┌─ RECORDS
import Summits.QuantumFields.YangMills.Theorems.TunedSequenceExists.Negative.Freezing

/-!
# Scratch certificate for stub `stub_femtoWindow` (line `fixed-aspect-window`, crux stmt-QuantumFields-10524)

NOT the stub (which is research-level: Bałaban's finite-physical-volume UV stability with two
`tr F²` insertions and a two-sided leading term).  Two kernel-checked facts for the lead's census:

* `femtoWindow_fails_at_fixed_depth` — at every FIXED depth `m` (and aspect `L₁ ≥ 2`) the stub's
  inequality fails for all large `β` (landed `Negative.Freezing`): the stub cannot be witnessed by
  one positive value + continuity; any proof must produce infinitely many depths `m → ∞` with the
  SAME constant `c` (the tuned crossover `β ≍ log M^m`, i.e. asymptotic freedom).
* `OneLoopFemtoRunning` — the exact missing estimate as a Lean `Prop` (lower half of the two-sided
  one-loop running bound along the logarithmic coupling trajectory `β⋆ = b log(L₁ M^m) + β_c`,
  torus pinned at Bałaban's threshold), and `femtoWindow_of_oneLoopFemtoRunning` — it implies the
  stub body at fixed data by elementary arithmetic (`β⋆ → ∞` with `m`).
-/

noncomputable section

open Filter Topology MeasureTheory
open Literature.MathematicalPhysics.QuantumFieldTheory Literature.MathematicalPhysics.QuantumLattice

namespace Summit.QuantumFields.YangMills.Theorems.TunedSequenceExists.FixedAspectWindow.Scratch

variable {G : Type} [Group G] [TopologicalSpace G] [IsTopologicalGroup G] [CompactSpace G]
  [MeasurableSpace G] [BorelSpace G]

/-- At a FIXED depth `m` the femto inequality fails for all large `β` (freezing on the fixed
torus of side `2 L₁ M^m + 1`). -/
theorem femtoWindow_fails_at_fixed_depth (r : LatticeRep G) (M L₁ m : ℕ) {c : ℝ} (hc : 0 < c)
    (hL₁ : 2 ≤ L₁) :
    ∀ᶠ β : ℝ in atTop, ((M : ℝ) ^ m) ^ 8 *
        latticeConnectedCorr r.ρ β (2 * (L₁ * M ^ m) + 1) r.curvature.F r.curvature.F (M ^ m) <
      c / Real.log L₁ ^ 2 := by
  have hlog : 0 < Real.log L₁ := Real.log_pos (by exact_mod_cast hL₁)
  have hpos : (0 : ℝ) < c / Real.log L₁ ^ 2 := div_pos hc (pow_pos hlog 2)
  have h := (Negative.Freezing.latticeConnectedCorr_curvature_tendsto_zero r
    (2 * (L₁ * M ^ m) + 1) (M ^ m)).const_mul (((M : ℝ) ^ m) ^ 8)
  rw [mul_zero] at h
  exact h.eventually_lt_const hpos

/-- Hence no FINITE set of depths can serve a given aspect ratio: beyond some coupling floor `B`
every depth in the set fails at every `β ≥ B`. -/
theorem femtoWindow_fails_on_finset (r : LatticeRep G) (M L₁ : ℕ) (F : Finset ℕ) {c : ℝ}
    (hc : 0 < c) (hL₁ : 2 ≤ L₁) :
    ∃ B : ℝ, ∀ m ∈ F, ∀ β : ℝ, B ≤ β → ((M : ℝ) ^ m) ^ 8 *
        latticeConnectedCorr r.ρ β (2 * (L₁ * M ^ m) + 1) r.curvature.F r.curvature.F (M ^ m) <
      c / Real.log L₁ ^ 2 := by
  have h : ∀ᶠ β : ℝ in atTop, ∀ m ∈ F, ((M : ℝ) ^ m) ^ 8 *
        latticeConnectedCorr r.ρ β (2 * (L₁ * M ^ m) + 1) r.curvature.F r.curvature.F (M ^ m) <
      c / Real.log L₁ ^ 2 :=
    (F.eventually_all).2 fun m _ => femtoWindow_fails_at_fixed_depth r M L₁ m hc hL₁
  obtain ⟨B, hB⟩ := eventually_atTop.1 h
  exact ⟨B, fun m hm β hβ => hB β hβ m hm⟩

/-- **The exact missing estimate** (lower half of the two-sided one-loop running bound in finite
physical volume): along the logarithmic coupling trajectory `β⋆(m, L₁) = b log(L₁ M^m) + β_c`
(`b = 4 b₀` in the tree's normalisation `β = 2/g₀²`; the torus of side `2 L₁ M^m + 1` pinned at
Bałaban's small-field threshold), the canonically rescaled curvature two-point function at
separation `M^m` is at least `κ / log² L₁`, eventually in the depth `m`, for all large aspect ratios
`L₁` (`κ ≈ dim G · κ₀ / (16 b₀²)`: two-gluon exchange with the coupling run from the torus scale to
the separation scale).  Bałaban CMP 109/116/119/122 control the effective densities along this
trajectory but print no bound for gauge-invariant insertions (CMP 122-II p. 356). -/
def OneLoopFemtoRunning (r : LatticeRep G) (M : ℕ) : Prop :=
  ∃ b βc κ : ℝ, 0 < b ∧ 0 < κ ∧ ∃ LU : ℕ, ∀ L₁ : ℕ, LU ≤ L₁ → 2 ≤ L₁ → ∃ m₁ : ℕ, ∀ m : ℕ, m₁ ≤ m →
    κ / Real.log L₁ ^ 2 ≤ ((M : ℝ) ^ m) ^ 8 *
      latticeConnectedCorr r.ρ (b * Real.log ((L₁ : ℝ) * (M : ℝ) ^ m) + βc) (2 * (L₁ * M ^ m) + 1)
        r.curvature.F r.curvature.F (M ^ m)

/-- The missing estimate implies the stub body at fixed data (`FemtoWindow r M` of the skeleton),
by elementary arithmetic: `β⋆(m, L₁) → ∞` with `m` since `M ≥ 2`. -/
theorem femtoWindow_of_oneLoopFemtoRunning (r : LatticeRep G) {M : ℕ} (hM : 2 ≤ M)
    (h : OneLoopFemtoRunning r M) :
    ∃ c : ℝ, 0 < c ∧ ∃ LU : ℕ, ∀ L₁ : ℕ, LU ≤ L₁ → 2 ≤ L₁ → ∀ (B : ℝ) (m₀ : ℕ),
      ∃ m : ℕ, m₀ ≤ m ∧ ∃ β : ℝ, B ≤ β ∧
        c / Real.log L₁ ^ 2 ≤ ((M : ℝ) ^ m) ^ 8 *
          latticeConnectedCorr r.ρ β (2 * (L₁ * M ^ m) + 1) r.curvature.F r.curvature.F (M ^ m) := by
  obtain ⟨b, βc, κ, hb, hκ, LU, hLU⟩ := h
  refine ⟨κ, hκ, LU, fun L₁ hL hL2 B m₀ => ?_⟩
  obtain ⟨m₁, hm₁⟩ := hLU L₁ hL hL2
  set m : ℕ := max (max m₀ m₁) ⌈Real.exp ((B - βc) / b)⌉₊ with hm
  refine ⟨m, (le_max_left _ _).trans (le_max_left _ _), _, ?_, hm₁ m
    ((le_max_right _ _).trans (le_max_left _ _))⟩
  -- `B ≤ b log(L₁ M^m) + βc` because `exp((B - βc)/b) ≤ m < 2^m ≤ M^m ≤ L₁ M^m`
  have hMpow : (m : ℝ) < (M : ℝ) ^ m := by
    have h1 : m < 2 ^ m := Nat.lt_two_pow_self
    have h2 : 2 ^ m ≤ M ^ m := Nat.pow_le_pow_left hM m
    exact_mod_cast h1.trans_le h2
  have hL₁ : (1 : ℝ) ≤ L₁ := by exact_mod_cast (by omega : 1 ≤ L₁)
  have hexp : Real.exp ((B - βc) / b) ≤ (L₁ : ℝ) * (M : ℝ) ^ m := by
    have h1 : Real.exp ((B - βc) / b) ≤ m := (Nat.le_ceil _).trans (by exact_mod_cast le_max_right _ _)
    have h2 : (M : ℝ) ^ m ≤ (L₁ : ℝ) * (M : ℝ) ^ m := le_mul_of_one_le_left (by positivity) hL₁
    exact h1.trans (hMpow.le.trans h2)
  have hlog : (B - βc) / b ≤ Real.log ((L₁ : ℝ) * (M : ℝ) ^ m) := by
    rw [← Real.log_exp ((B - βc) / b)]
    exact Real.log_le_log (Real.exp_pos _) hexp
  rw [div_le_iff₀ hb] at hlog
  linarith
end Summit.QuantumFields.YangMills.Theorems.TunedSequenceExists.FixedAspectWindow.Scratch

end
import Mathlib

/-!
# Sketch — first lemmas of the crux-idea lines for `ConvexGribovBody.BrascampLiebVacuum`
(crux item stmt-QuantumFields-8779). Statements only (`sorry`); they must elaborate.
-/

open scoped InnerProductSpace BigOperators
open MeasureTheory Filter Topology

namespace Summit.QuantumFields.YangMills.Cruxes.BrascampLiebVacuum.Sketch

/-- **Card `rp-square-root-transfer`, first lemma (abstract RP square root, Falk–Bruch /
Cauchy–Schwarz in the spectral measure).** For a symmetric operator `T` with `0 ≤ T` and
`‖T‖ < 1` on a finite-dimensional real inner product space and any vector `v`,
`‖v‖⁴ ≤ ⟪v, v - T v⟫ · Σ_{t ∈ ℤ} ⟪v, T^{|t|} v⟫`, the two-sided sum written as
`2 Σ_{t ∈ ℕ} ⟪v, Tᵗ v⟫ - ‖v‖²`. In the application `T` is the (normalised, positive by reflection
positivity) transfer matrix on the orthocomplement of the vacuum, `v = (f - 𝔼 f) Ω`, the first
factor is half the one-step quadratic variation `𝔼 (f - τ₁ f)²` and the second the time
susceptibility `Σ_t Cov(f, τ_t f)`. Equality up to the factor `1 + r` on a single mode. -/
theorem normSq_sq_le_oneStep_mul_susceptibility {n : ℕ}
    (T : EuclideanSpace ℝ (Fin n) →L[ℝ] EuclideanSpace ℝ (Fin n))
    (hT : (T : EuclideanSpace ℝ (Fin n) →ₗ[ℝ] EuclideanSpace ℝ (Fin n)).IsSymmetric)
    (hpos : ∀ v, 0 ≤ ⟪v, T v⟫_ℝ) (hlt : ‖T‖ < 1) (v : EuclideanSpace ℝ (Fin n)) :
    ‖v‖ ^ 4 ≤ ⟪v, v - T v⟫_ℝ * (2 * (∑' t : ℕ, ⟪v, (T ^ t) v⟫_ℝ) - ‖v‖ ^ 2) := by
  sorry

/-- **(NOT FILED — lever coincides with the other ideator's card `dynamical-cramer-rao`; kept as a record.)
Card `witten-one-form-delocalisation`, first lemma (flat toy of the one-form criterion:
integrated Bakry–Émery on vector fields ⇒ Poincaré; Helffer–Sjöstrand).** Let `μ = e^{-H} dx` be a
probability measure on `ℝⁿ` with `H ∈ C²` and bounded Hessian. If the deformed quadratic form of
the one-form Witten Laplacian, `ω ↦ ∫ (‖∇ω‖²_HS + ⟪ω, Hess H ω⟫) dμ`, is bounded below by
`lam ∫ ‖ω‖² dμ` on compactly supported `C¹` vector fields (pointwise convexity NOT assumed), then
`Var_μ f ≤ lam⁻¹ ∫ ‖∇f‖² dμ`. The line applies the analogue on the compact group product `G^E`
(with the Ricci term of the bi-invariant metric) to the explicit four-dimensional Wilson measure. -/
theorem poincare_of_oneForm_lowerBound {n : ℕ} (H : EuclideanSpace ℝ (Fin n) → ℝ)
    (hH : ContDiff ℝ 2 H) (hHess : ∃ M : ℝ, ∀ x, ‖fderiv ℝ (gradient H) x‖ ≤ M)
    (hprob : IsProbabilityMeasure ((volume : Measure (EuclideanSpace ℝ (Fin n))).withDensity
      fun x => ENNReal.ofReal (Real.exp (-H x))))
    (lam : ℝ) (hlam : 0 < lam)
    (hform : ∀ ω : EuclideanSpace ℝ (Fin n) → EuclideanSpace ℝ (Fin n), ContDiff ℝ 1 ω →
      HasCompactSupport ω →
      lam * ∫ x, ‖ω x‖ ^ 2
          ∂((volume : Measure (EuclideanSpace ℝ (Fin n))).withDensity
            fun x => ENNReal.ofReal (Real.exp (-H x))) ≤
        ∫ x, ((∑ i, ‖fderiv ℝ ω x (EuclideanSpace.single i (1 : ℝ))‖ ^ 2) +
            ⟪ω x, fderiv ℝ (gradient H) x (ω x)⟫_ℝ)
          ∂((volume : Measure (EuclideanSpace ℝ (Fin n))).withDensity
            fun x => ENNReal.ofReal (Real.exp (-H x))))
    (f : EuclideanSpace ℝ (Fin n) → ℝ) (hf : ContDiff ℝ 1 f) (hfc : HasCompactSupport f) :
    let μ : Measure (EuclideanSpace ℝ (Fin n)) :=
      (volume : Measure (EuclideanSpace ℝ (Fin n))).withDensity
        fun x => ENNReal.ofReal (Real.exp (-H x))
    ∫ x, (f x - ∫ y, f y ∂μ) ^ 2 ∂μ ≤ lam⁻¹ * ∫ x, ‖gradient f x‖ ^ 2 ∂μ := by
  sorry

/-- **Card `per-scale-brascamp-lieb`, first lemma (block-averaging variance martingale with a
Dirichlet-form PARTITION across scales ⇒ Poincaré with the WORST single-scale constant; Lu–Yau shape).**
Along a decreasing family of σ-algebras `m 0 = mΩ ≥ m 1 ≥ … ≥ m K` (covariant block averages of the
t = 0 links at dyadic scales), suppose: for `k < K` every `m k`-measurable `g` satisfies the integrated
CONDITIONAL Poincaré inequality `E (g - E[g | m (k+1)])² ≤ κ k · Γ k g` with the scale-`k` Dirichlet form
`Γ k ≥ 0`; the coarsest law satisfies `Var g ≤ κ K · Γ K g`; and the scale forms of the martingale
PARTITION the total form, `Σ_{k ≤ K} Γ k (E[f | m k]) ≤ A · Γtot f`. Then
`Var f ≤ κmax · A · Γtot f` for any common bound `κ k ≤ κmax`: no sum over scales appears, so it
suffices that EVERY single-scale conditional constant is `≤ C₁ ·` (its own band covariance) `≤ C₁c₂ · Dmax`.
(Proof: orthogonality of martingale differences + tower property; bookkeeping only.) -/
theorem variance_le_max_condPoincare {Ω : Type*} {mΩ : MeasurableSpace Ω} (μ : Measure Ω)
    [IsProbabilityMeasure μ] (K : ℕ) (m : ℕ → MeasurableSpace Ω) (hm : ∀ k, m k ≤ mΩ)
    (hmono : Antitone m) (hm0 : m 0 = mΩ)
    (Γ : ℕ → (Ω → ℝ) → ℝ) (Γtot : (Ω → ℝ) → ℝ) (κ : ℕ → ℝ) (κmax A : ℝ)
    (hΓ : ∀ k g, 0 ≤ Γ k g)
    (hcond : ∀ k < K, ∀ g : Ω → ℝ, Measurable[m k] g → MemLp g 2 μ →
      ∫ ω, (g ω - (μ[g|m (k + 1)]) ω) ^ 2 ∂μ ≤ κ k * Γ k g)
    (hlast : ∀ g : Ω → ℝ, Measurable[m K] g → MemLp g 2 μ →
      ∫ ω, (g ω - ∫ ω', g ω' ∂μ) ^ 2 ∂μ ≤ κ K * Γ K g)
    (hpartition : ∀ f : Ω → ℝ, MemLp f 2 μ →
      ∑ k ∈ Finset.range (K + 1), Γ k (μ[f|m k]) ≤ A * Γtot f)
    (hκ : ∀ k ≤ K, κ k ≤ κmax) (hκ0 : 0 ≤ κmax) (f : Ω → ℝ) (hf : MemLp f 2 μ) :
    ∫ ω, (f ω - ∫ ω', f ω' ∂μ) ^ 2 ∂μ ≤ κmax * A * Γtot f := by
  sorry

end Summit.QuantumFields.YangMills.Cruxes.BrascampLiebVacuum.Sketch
└─
_EXERCISE GOAL_: Return the lines of the records that include the string "dimensional".

_ANSWER FOR THE TASK_:
`‖T‖ < 1` on a finite-dimensional real inner product space and any vector `v`,
(with the Ricci term of the bi-invariant metric) to the explicit four-dimensional Wilson measure. -/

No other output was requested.